When in Rome ... it’s better in spring

The Trastevere district in Rome at night. PHOTOS: GETTY IMAGES
The Trastevere district in Rome at night. PHOTOS: GETTY IMAGES

Spring in Rome — it’s warm enough to sit outside cafes and bars, and visiting before the crowds arrive in summer means the queues are short, Sarah Turner writes.

Forget Paris in spring: Rome is both warmer and cooler in the first few months of the year. The locals are in their winter black rollneck jumpers, accessorised with equally noir-ish sunglasses. With an average of 17°C by March, it’s warm enough to sit outside cafes and bars, but not hot enough to fall foul of the "no shorts" rule enforced in Rome’s oldest churches.

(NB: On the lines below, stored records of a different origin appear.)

import Literature.Computability.AlgebraicComplexity.TavenasVnWitness
import Literature.Computability.AlgebraicComplexity.PermanentBooleanSum
import HarnessLib

/-!
# Discharge of the Koiran–Tavenas transfer theorem

`not_isPBounded_constantFreeComplexity_perPoly_of_realTauConjecture_holds`: the named fact
`Literature.Computability.AlgebraicComplexity.not_isPBounded_constantFreeComplexity_perPoly_of_realTauConjecture`
(`TauConjecture.lean`; Tavenas 2014, Thm. 3.3 = Koiran 2011, §6: if the real τ-conjecture holds
then `τ(PER_n)` is not polynomially bounded) is a THEOREM of the tree.

The proof is Tavenas' `P`-definable route (thesis §2.2, pp. 53–54; `RealTauConjectureViaVn.lean`,
`TavenasVnWitness.lean`): the family `V_n = ∑_{i<2^n} 2^{2i(2^n-1-i)} X^i` has `2^n - 1` distinct
real roots (`TavenasHutchinsonFamily.lean`) and coefficient bits computed by an explicit
polynomial-size circuit, so that Valiant's criterion (as an explicit formula) and Valiant's
completeness theorem for the permanent — BCS 1997, Thm. (21.27) (`BCS1997_thm_21_27_holds`,
`PermanentUniversality.lean`) and Thm. (21.29) (`BCS1997_thm_21_29_holds`,
`PermanentBooleanSum.lean`) — make its bit polynomial a projection of a polynomial-size
permanent; under `τ(PER_n) = n^{O(1)}` the proved depth-four reduction writes `V_n` as a sum of
`n^{O(√n)}` products of `O(√n)` many `n^{O(√n)}`-sparse polynomials, contradicting the real
τ-conjecture's root bound. No counting-hierarchy or Boolean-complexity fact is used (the
original assembly through `PW_n`, `RealTauConjectureFinal.lean`, still rests on Bürgisser's
Cor. 3.9 and Lemma 2.12).

## References

* S. Tavenas, *Bornes inférieures et supérieures dans les circuits arithmétiques*, PhD thesis,
  ENS Lyon 2014, Thm. 3.3, §2.2 (Lemme 3.36, Cor. 3.37).
* P. Koiran, *Shallow circuits with high-powered inputs*, ICS 2011, §6, Thm. 7.
* P. Bürgisser, M. Clausen, M. A. Shokrollahi, *Algebraic Complexity Theory*, Springer 1997,
  Thm. (21.27), Thm. (21.29).
-/

namespace Literature.Computability.AlgebraicComplexity

/-- **Discharge of Tavenas' Theorem 3.3** (Koiran–Tavenas transfer theorem): the real
τ-conjecture implies that `τ(PER_n)` is not polynomially bounded — unconditionally, via the
`P`-definable family `V_n` and Valiant's completeness theorem for the permanent
(`not_isPBounded_constantFreeComplexity_perPoly_of_realTauConjecture_of_BCS21_29` with
`BCS1997_thm_21_29_holds ℚ`). [cite: Tavenas2014, Thm. 3.3] -/
theorem not_isPBounded_constantFreeComplexity_perPoly_of_realTauConjecture_holds :
    not_isPBounded_constantFreeComplexity_perPoly_of_realTauConjecture :=
  not_isPBounded_constantFreeComplexity_perPoly_of_realTauConjecture_of_BCS21_29 (BCS1997_thm_21_29_holds ℚ)

/-- The Koiran–Tavenas transfer theorem, unfolded: the real τ-conjecture implies that
`n ↦ τ(PER_n)` is not p-bounded. [cite: Tavenas2014, Thm. 3.3] -/
theorem not_isPBounded_constantFreeComplexity_perPoly_of_koiranRealTauConjecture
    (h : KoiranRealTauConjecture) :
    ¬ IsPBounded fun n => constantFreeComplexity (perPoly (Fin n) ℤ) :=
  not_isPBounded_constantFreeComplexity_perPoly_of_realTauConjecture_holds h

end Literature.Computability.AlgebraicComplexity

Inside Villa Farnesina, there is just a handful of people admiring the murals by Raphael, while outside a grove of citrus trees is groaning with fruit. The Caffe Settimiano on nearby Via Garibaldi — where I stop off for my first Aperol spritz of the year — is full of mismatched vintage furniture, attracting equal numbers of Romans and blissed-out American students beginning a semester abroad.

Like other European cities, Rome now has a selection of hotels which aim to offer maximum experience at lower costs. At the newly opened CitizenM Rome Isola Tiberina, there’s no room service, nor are there minibars in the rooms. Instead, CitizenM has a pullout refrigerator drawer and will point you towards the nearest supermarket (there are drinks and food to buy in the lobby). In other ways, serious money has been spent to ensure staying here feels like a treat rather than a trade-down. The hotel group likes designer furniture (the real stuff supplied by Vitra, rather than cheaper copies). It’s in a central part of the city, rather than the suburbs. Crucially, the beds are big and the bedding has experientially high-thread counts.

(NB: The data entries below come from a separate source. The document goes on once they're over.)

/-- **`c(λ; r_λ) = C(λ) = λ − 1 + 2λ ∫₀¹ α (sin πλα/πλα)² dα`** (`= λ + Cin(2πλ)/(π²λ) − 1`).
[cite: Montgomery1973, §4 (proof of Corollary 3, definition of C(λ))] -/
theorem cValue_triangle {lam : ℝ} (hlam : 0 < lam) :
    BGMM2023.cValue (fun u : ℝ ↦ max (1 - |u| / lam) 0) =
      lam - 1 + 2 * (lam * ∫ α in (0 : ℝ)..1, α * Real.sinc (π * lam * α) ^ 2) := by
  unfold BGMM2023.cValue
  have h0 : BGMM2023.cosTransform (fun u : ℝ ↦ max (1 - |u| / lam) 0) 0 = lam := by
    rw [cosTransform_triangle hlam, mul_zero, Real.sinc_zero, one_pow, mul_one]
  have h1 : (∫ α in (0 : ℝ)..1, α * BGMM2023.cosTransform (fun u : ℝ ↦ max (1 - |u| / lam) 0) α) =
      lam * ∫ α in (0 : ℝ)..1, α * Real.sinc (π * lam * α) ^ 2 := by
    rw [← intervalIntegral.integral_const_mul]
    refine intervalIntegral.integral_congr fun α _ ↦ ?_
    simp only [cosTransform_triangle hlam]
    ring
  rw [h0, h1]

/-! ## §2. "A little calculation reveals that `C(0.68) > 0`" (the tree's certified `criterion_068`) -/

/-- **`C(0.68) > 0`**: Montgomery's criterion constant for the triangle of width `0.68` is positive —
`C(0.68) = 0.68 (1 + 2∫₀¹ α sinc(0.68πα)² dα) − 1 > 0` is the tree's certified
`MontgomerySmallGaps.criterion_068` (`MontgomerySmallGapsProofs.lean`; true value `0.0087…`).
[cite: Montgomery1973, §4 (proof of Corollary 3)] -/
theorem cValue_triangle_pos : 0 < BGMM2023.cValue (fun u : ℝ ↦ max (1 - |u| / 0.68) 0) := by
  rw [cValue_triangle (by norm_num)]
  have h := MontgomerySmallGaps.criterion_068
  linarith

/-! ## §3. Assembly: RH ⇒ a positive proportion of gaps `≤ 0.68` mean spacings ⇒ `lim inf δ_n ≤ 0.68` -/

/-- **RH ⇒ `lim inf_T D(0.68, T) > 0`**: on RH, for some `A > 0` and all large `T`, at least `A · N(T)` indices
`n < N(T)` have `γ_{n+1} − γ_n ≤ 2π · 0.68/log T` — Bui–Goldston–Milinovich–Montgomery's Theorem 3 (tree theorem
`BGMM2023.spacingDensityPos_of_RH`) fed with Montgomery's own kernel ("A complicated argument would permit one to
show that in fact `γ_{n+1} − γ_n ≤ 2πλ/log γ_n` for a positive density of `n`").
[cite: Montgomery1973, Corollary 3 and the remark after (8), p. 182] -/
theorem spacingDensityPos_of_RH (hRH : RiemannHypothesis) : BGMM2023.SpacingDensityPos 0.68 :=
  BGMM2023.spacingDensityPos_of_RH hRH (by norm_num) (isAdmissible_triangle (by norm_num)) cValue_triangle_pos

/-- **RH ⇒ `μ_D ≤ 0.68`** in Bui–Goldston–Milinovich–Montgomery's notation. [cite: Montgomery1973, Corollary 3, p. 182] -/
theorem muDLe_of_RH (hRH : RiemannHypothesis) : BGMM2023.MuDLe 0.68 :=
  fun _ hlam ↦ (spacingDensityPos_of_RH hRH).mono hlam.le

end Montgomery1973

namespace BGMM2023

At these new-style hotels, prices rise and fall with demand. The industry term is "dynamic" — you’ll get the best rates in low season or by booking far ahead, or when they’ve recently opened. CitizenM started in the Netherlands and there’s a tangible egalitarian Dutch ethos at play at breakfast: we’re encouraged to pick up our coffees from the counter and take our trays to a trolley in the corner after we’ve finished, which fits with the "leave as you found it" feel of the place.

My first stop is near the hotel, Pasticceria Boccione on Piazza Costaguti, which is the oldest Jewish bakery in Rome, founded in 1815. There may not be a sign outside, but there’s always a queue for its pizza ebraica, a charred-looking, phenomenally delicious pastry, with candied fruits, almonds and raisins held together with dough. Afterwards, I wander, nip into churches, window shop for cassocks and vestments (Rome has many shops selling religious clothing) and stop off at Beppe e i Suoi Formaggi, a cheesemonger that also serves natural wine, on Via di Santa Maria del Pianto.

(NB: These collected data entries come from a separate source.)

import Mathlib.RingTheory.MvPolynomial.Basic
import Mathlib.RingTheory.MvPolynomial.Expand
import Mathlib.RingTheory.Polynomial.Basic
import Mathlib.FieldTheory.Perfect
import Literature.NumberTheory.GaloisCohomology.PBasis
import HarnessLib

/-!
# The variables of a polynomial ring over a perfect ring form a `p`-basis

The basic example of a finite `p`-basis (`IsPBasis`, file `PBasis.lean`): for a perfect ring `k`
of prime characteristic `p` (Frobenius bijective, e.g. a perfect field) and a finite index type
`ι`, the variables `X i` of `MvPolynomial ι k` form a `p`-basis, i.e. every polynomial `f` is
UNIQUELY `f = ∑_α g_α ^ p * X^α` (`α : ι → Fin p`, `X^α = ∏ i, X i ^ α i`),
`isPBasis_mvPolynomial_X`.

Proof.  SPANNING: a monomial `c X^β` is `(c^{1/p} X^{β / p}) ^ p * X^{β % p}` (coordinatewise
division with remainder of the exponent, `monomial_eq_pow_mul_pMonomial`), i.e. a twisted scalar
multiple of the `p`-monomial `X^{β % p}`, and the span is closed under sums.  INDEPENDENCE: the
coefficient of `X^{p q + α}` in `∑_β g_β ^ p * X^β` is `(coeff q g_α) ^ p`
(`coeff_sum_pow_mul_pMonomial`: `g ^ p = ∑_γ (coeff γ g)^p X^{p γ}` by
`MvPolynomial.map_frobenius_expand`, and `p q + α - β` has a coordinate not divisible by `p` when
`β ≠ α`), so `∑_β g_β ^ p * X^β = 0` forces `(coeff q g_α) ^ p = 0`, hence `coeff q g_α = 0` by
injectivity of Frobenius on `k`.

This is the polynomial case of: a smooth algebra over a perfect field has, locally, a `p`-basis
(Matsumura, *Commutative Ring Theory*, §26; the programme towards the Cartier isomorphism uses it
through `PBasis.lean`).  Deliberately NOT here: localizations and étale extensions of `p`-bases
(separate files), power series.
-/

noncomputable section

open scoped BigOperators
open MvPolynomial

namespace Literature.NumberTheory.GaloisCohomology

universe u v

section Coeff

variable (p : ℕ) [hp : Fact p.Prime] (k : Type u) [CommRing k] {ι : Type v}

omit hp in
/-- The `p`-monomial `X^α = ∏ i, X i ^ α i` of the variables of `MvPolynomial ι k` is the monomial
with exponent vector `α` and coefficient `1`. [folklore] -/
theorem pMonomial_X_eq_monomial [Fintype ι] (α : ι → Fin p) :
    pMonomial p (fun i : ι => (X i : MvPolynomial ι k)) α =
      monomial (Finsupp.equivFunOnFinite.symm fun i => (α i : ℕ)) 1 := by
  unfold pMonomial
  rw [monomial_eq, C_1, one_mul, Finsupp.prod_pow]
  rfl

variable [CharP k p]

/-- In characteristic `p`: `coeff (p • q) (f ^ p) = (coeff q f) ^ p` for a multivariate polynomial
`f` (`f ^ p = ∑_γ (coeff γ f) ^ p X^{p γ}`). [folklore] -/
theorem coeff_smul_pow_char (f : MvPolynomial ι k) (q : ι →₀ ℕ) :
    coeff (p • q) (f ^ p) = coeff q f ^ p := by
  rw [← map_frobenius_expand p (f := f), coeff_map, coeff_expand_smul p hp.out.ne_zero,
    frobenius_def]

/-- In characteristic `p`: `coeff m (f ^ p) = 0` when some exponent `m i` is not divisible by `p`.
[folklore] -/
theorem coeff_pow_char_of_not_dvd (f : MvPolynomial ι k) {m : ι →₀ ℕ} {i : ι} (h : ¬p ∣ m i) :
    coeff m (f ^ p) = 0 := by
  rw [← map_frobenius_expand p (f := f), coeff_map, coeff_expand_of_not_dvd f h, map_zero]

/-- **Coefficient extraction from a `p`-expansion.**  For `g : (ι → Fin p) → MvPolynomial ι k`,
the coefficient of `X^{p q + α}` in `∑_β g_β ^ p * X^β` is `(coeff q g_α) ^ p`: the term `β = α`
contributes `coeff (p q) (g_α ^ p)`, and for `β ≠ α` the exponent `p q + α - β` has a coordinate
not divisible by `p`. [folklore] -/
theorem coeff_sum_pow_mul_pMonomial [Fintype ι] [DecidableEq ι] (g : (ι → Fin p) → MvPolynomial ι k)
    (q : ι →₀ ℕ) (α : ι → Fin p) :
    coeff (p • q + Finsupp.equivFunOnFinite.symm fun i => (α i : ℕ))
        (∑ β, g β ^ p * pMonomial p (fun i : ι => (X i : MvPolynomial ι k)) β) =
      coeff q (g α) ^ p := by
  rw [coeff_sum, Finset.sum_eq_single α]
  · rw [pMonomial_X_eq_monomial, coeff_mul_monomial, mul_one, coeff_smul_pow_char]
  · intro β _ hβα
    obtain ⟨i, hi⟩ := Function.ne_iff.1 hβα
    rw [pMonomial_X_eq_monomial, coeff_mul_monomial']
    split_ifs with hle
    · rw [mul_one]
      refine coeff_pow_char_of_not_dvd p k (g β) (i := i) fun hdvd => hi ?_
      have hle' := hle i
      simp only [Finsupp.coe_tsub, Pi.sub_apply, Finsupp.coe_add, Pi.add_apply, Finsupp.coe_smul,
        Pi.smul_apply, smul_eq_mul, Finsupp.coe_equivFunOnFinite_symm] at hdvd hle'
      obtain ⟨c, hc⟩ := hdvd
      have h1 : p * q i + (α i : ℕ) = p * c + β i := by omega
      have h2 := congrArg (· % p) h1
      simp only [Nat.mul_add_mod, Nat.mod_eq_of_lt (α i).isLt, Nat.mod_eq_of_lt (β i).isLt] at h2
      exact Fin.ext h2.symm
    · rfl
  · intro h
    exact absurd (Finset.mem_univ α) h

/-- **Division with remainder of a monomial by `p`-th powers.**  Over a perfect ring `k` of
characteristic `p`, `c X^β = (c^{1/p} X^{β / p}) ^ p * X^{β % p}` (coordinatewise quotient and
remainder of the exponent vector; `c^{1/p} = (frobeniusEquiv k p).symm c`). [folklore] -/
theorem monomial_eq_pow_mul_pMonomial [PerfectRing k p] [Fintype ι] (β : ι →₀ ℕ) (c : k) :
    (monomial β c : MvPolynomial ι k) =
      monomial (β.mapRange (· / p) (Nat.zero_div p)) ((frobeniusEquiv k p).symm c) ^ p *
        pMonomial p (fun i : ι => (X i : MvPolynomial ι k))
          (fun i => ⟨β i % p, Nat.mod_lt _ hp.out.pos⟩) := by
  rw [monomial_pow, frobeniusEquiv_symm_pow_p, pMonomial_X_eq_monomial, monomial_mul, mul_one]
  refine congrArg (fun s => monomial s c) (Finsupp.ext fun i => ?_)
  simp only [Finsupp.coe_add, Pi.add_apply, Finsupp.coe_smul, Pi.smul_apply, smul_eq_mul,
    Finsupp.mapRange_apply, Finsupp.coe_equivFunOnFinite_symm]
  exact (Nat.div_add_mod (β i) p).symm

end Coeff

/-- **The variables of a polynomial ring over a perfect ring of characteristic `p` form a
`p`-basis.**  For a perfect ring `k` of prime characteristic `p` (e.g. a perfect field:
`PerfectField.toPerfectRing`) and a finite index type `ι`, the family `X : ι → MvPolynomial ι k`
is a `p`-basis (`IsPBasis`): the `p`-monomials `X^α = ∏ i, X i ^ α i`, `α : ι → Fin p`, form a
basis of `MvPolynomial ι k` over itself acting through Frobenius, i.e. every `f` is uniquely
`∑_α g_α ^ p * X^α`. [folklore] -/
theorem isPBasis_mvPolynomial_X (p : ℕ) [hp : Fact p.Prime] (k : Type u) [CommRing k] [CharP k p]
    [PerfectRing k p] (ι : Type v) [Fintype ι] :
    IsPBasis p (fun i : ι => (X i : MvPolynomial ι k)) where
  linearIndependent := by
    classical
    rw [Fintype.linearIndependent_iff]
    intro g hg α
    have key : ∑ β, g β ^ p * pMonomial p (fun i : ι => (X i : MvPolynomial ι k)) β = 0 := by
      apply (FrobeniusTwist.of p (MvPolynomial ι k)).injective
      rw [map_sum, map_zero, ← hg]
      exact Finset.sum_congr rfl fun β _ =>
        (FrobeniusTwist.smul_of_eq_of_pow_mul p (g β) (pMonomial p _ β)).symm
    ext q
    apply injective_frobenius k p
    rw [frobenius_def, frobenius_def, coeff_zero, zero_pow hp.out.ne_zero,
      ← coeff_sum_pow_mul_pMonomial p k g q α, key, coeff_zero]
  span_eq_top := by
    rw [eq_top_iff]
    rintro x -
    obtain ⟨f, rfl⟩ := (FrobeniusTwist.of p (MvPolynomial ι k)).surjective x
    induction f using MvPolynomial.induction_on' with
    | monomial β c =>
      rw [monomial_eq_pow_mul_pMonomial p k β c, ← FrobeniusTwist.smul_of_eq_of_pow_mul]
      exact Submodule.smul_mem _ _ (Submodule.subset_span ⟨_, rfl⟩)
    | add f g hf hg =>
      rw [map_add]
      exact Submodule.add_mem _ hf hg

/-- **The variables of a polynomial ring over a perfect field of characteristic `p` form a
`p`-basis** (the case of `isPBasis_mvPolynomial_X` the Cartier-isomorphism programme uses; the
`PerfectRing` instance is `PerfectField.toPerfectRing`). [folklore] -/
theorem isPBasis_mvPolynomial_X_of_perfectField (p : ℕ) [Fact p.Prime] (k : Type u) [Field k]
    [CharP k p] [PerfectField k] (ι : Type v) [Fintype ι] :
    IsPBasis p (fun i : ι => (X i : MvPolynomial ι k)) :=
  isPBasis_mvPolynomial_X p k ι

end Literature.NumberTheory.GaloisCohomology

end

Queues for the Pantheon are short in spring.
Queues for the Pantheon are short in spring.
Visiting before the crowds in summer means that the queues for the Pantheon are short but, in fact, most of Rome’s joys — churches apart — aren’t behind walls. The city is studded with ancient remains, lovely in the late afternoon sun, but even more beautiful at twilight, when there are few tourists around. A five-minute walk away from the hotel, I come across the Portico d’Ottavia, built by Emperor Augustus circa 20BC, now with walkways where you can just wander between columns and ancient arches, while surrounded by houses and apartments.